*TASK BRIEF:* The answer must be an exact copy of all the data below.
:: PROVIDED DATA
/-- The Weyl weight is measurable (`v` non-split: ★ `measurable_vanDijkWeight` on `M`, ★ `continuous_sqrt_dgRadicand` elsewhere). [cite: Rogawski1990, §12.5 p. 182] -/
theorem measurable_cartanWeight (hns : ∀ w : PlacesOver L v, IsCMField.complexConj L • w.1 = w.1)
    [MeasurableSpace (Gqs L v)] [BorelSpace (Gqs L v)] (T : Subgroup (Gqs L v)) : Measurable (cartanWeight L v T) := by
  -- the matrix carrier `U(Φ₃)(L⁺_v)` IS `Gqs L v`: hand it the σ-algebra (as ★ (J6) does), so that `↥M` is a measurable subtype
  letI hmsU : MeasurableSpace ↥(unitaryGroupOfForm (conjLocal L (IsCMField.complexConj L) v) (cmLocalForm L 3 v)) := ‹MeasurableSpace (Gqs L v)›
  haveI hbU : BorelSpace ↥(unitaryGroupOfForm (conjLocal L (IsCMField.complexConj L) v) (cmLocalForm L 3 v)) := ⟨BorelSpace.measurable_eq (α := Gqs L v)⟩
  by_cases h : T = (cmBorelTriple L 3 v).M
  · rw [cartanWeight_of_eq L v h]
    have hmk : Measurable fun t : ↥T => (⟨(t : Gqs L v), h ▸ t.2⟩ : ↥(cmBorelTriple L 3 v).M) := measurable_subtype_coe.subtype_mk
    exact (continuous_real_toNNReal.measurable.comp
      ((Complex.continuous_re.measurable.comp (F0P3cStCharTSVanDijkCore.measurable_vanDijkWeight L v hns)).pow_const 2)).comp hmk
  · rw [cartanWeight_of_ne L v h]
    exact (F0P3cStCharTSWeylDatumPinsWIF.continuous_sqrt_dgRadicand L v).measurable.comp measurable_subtype_coe

/-! ## §2 The plain Cartan measure and the plain Weyl formula for it -/

/-- **THE PLAIN CARTAN MEASURE `ρ₀(C, tT) = Σ_{T ∈ C} [N(T):T]⁻¹ • (ι_T)_*((tT T)|_{T^{reg}} · D_T)`** — print's torus side `Σ_T |Ω(T,G)|⁻¹ ∫_T D_G(γ)² (·) dγ` (p. 182 first display) as ONE
measure on `G_v`: for each member `T` of the Cartan system `C`, the torus measure `tT T` restricted to the regular elements of `T`, weighted by `D_T` (`cartanWeight`), pushed forward along
`T ↪ G_v`, and weighted by `|Ω(T,G)|⁻¹ = [N(T):T]⁻¹`.  The `ρ₀` of ★ p863297 `exists_isPlainWeylMeasure` with its data as arguments. [cite: Rogawski1990, §12.5 p. 182; §4.3 (4.3.1) p. 43] -/
def plainCartanMeasure [MeasurableSpace (Gqs L v)] (C : Finset (Subgroup (Gqs L v))) (tT : ∀ i : ↥C, Measure ↥(i : Subgroup (Gqs L v))) : Measure (Gqs L v) :=
  ∑ i : ↥C, ((((i : Subgroup (Gqs L v)).subgroupOf (Subgroup.normalizer ((i : Subgroup (Gqs L v)) : Set (Gqs L v)))).index : ℝ≥0))⁻¹ •
    Measure.map ((↑) : ↥(i : Subgroup (Gqs L v)) → Gqs L v)
      (((tT i).restrict {t : ↥(i : Subgroup (Gqs L v)) | IsRegularElt (((t : Gqs L v)).val : GL (Fin 3) (LocalRing L v))}).withDensity
        fun t => (cartanWeight L v (i : Subgroup (Gqs L v)) t : ℝ≥0∞))

/-- Unfolding of `plainCartanMeasure` (`rfl`). [cite: Rogawski1990, §12.5 p. 182] -/
theorem plainCartanMeasure_def [MeasurableSpace (Gqs L v)] (C : Finset (Subgroup (Gqs L v))) (tT : ∀ i : ↥C, Measure ↥(i : Subgroup (Gqs L v))) :
    plainCartanMeasure L v C tT =
      ∑ i : ↥C, ((((i : Subgroup (Gqs L v)).subgroupOf (Subgroup.normalizer ((i : Subgroup (Gqs L v)) : Set (Gqs L v)))).index : ℝ≥0))⁻¹ •
        Measure.map ((↑) : ↥(i : Subgroup (Gqs L v)) → Gqs L v)
          (((tT i).restrict {t : ↥(i : Subgroup (Gqs L v)) | IsRegularElt (((t : Gqs L v)).val : GL (Fin 3) (LocalRing L v))}).withDensity
            fun t => (cartanWeight L v (i : Subgroup (Gqs L v)) t : ℝ≥0∞)) := rfl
::::
*RESPONSE:*
/-- The Weyl weight is measurable (`v` non-split: ★ `measurable_vanDijkWeight` on `M`, ★ `continuous_sqrt_dgRadicand` elsewhere). [cite: Rogawski1990, §12.5 p. 182] -/
theorem measurable_cartanWeight (hns : ∀ w : PlacesOver L v, IsCMField.complexConj L • w.1 = w.1)
    [MeasurableSpace (Gqs L v)] [BorelSpace (Gqs L v)] (T : Subgroup (Gqs L v)) : Measurable (cartanWeight L v T) := by
  -- the matrix carrier `U(Φ₃)(L⁺_v)` IS `Gqs L v`: hand it the σ-algebra (as ★ (J6) does), so that `↥M` is a measurable subtype
  letI hmsU : MeasurableSpace ↥(unitaryGroupOfForm (conjLocal L (IsCMField.complexConj L) v) (cmLocalForm L 3 v)) := ‹MeasurableSpace (Gqs L v)›
  haveI hbU : BorelSpace ↥(unitaryGroupOfForm (conjLocal L (IsCMField.complexConj L) v) (cmLocalForm L 3 v)) := ⟨BorelSpace.measurable_eq (α := Gqs L v)⟩
  by_cases h : T = (cmBorelTriple L 3 v).M
  · rw [cartanWeight_of_eq L v h]
    have hmk : Measurable fun t : ↥T => (⟨(t : Gqs L v), h ▸ t.2⟩ : ↥(cmBorelTriple L 3 v).M) := measurable_subtype_coe.subtype_mk
    exact (continuous_real_toNNReal.measurable.comp
      ((Complex.continuous_re.measurable.comp (F0P3cStCharTSVanDijkCore.measurable_vanDijkWeight L v hns)).pow_const 2)).comp hmk
  · rw [cartanWeight_of_ne L v h]
    exact (F0P3cStCharTSWeylDatumPinsWIF.continuous_sqrt_dgRadicand L v).measurable.comp measurable_subtype_coe

/-! ## §2 The plain Cartan measure and the plain Weyl formula for it -/

/-- **THE PLAIN CARTAN MEASURE `ρ₀(C, tT) = Σ_{T ∈ C} [N(T):T]⁻¹ • (ι_T)_*((tT T)|_{T^{reg}} · D_T)`** — print's torus side `Σ_T |Ω(T,G)|⁻¹ ∫_T D_G(γ)² (·) dγ` (p. 182 first display) as ONE
measure on `G_v`: for each member `T` of the Cartan system `C`, the torus measure `tT T` restricted to the regular elements of `T`, weighted by `D_T` (`cartanWeight`), pushed forward along
`T ↪ G_v`, and weighted by `|Ω(T,G)|⁻¹ = [N(T):T]⁻¹`.  The `ρ₀` of ★ p863297 `exists_isPlainWeylMeasure` with its data as arguments. [cite: Rogawski1990, §12.5 p. 182; §4.3 (4.3.1) p. 43] -/
def plainCartanMeasure [MeasurableSpace (Gqs L v)] (C : Finset (Subgroup (Gqs L v))) (tT : ∀ i : ↥C, Measure ↥(i : Subgroup (Gqs L v))) : Measure (Gqs L v) :=
  ∑ i : ↥C, ((((i : Subgroup (Gqs L v)).subgroupOf (Subgroup.normalizer ((i : Subgroup (Gqs L v)) : Set (Gqs L v)))).index : ℝ≥0))⁻¹ •
    Measure.map ((↑) : ↥(i : Subgroup (Gqs L v)) → Gqs L v)
      (((tT i).restrict {t : ↥(i : Subgroup (Gqs L v)) | IsRegularElt (((t : Gqs L v)).val : GL (Fin 3) (LocalRing L v))}).withDensity
        fun t => (cartanWeight L v (i : Subgroup (Gqs L v)) t : ℝ≥0∞))

/-- Unfolding of `plainCartanMeasure` (`rfl`). [cite: Rogawski1990, §12.5 p. 182] -/
theorem plainCartanMeasure_def [MeasurableSpace (Gqs L v)] (C : Finset (Subgroup (Gqs L v))) (tT : ∀ i : ↥C, Measure ↥(i : Subgroup (Gqs L v))) :
    plainCartanMeasure L v C tT =
      ∑ i : ↥C, ((((i : Subgroup (Gqs L v)).subgroupOf (Subgroup.normalizer ((i : Subgroup (Gqs L v)) : Set (Gqs L v)))).index : ℝ≥0))⁻¹ •
        Measure.map ((↑) : ↥(i : Subgroup (Gqs L v)) → Gqs L v)
          (((tT i).restrict {t : ↥(i : Subgroup (Gqs L v)) | IsRegularElt (((t : Gqs L v)).val : GL (Fin 3) (LocalRing L v))}).withDensity
            fun t => (cartanWeight L v (i : Subgroup (Gqs L v)) t : ℝ≥0∞)) := rfl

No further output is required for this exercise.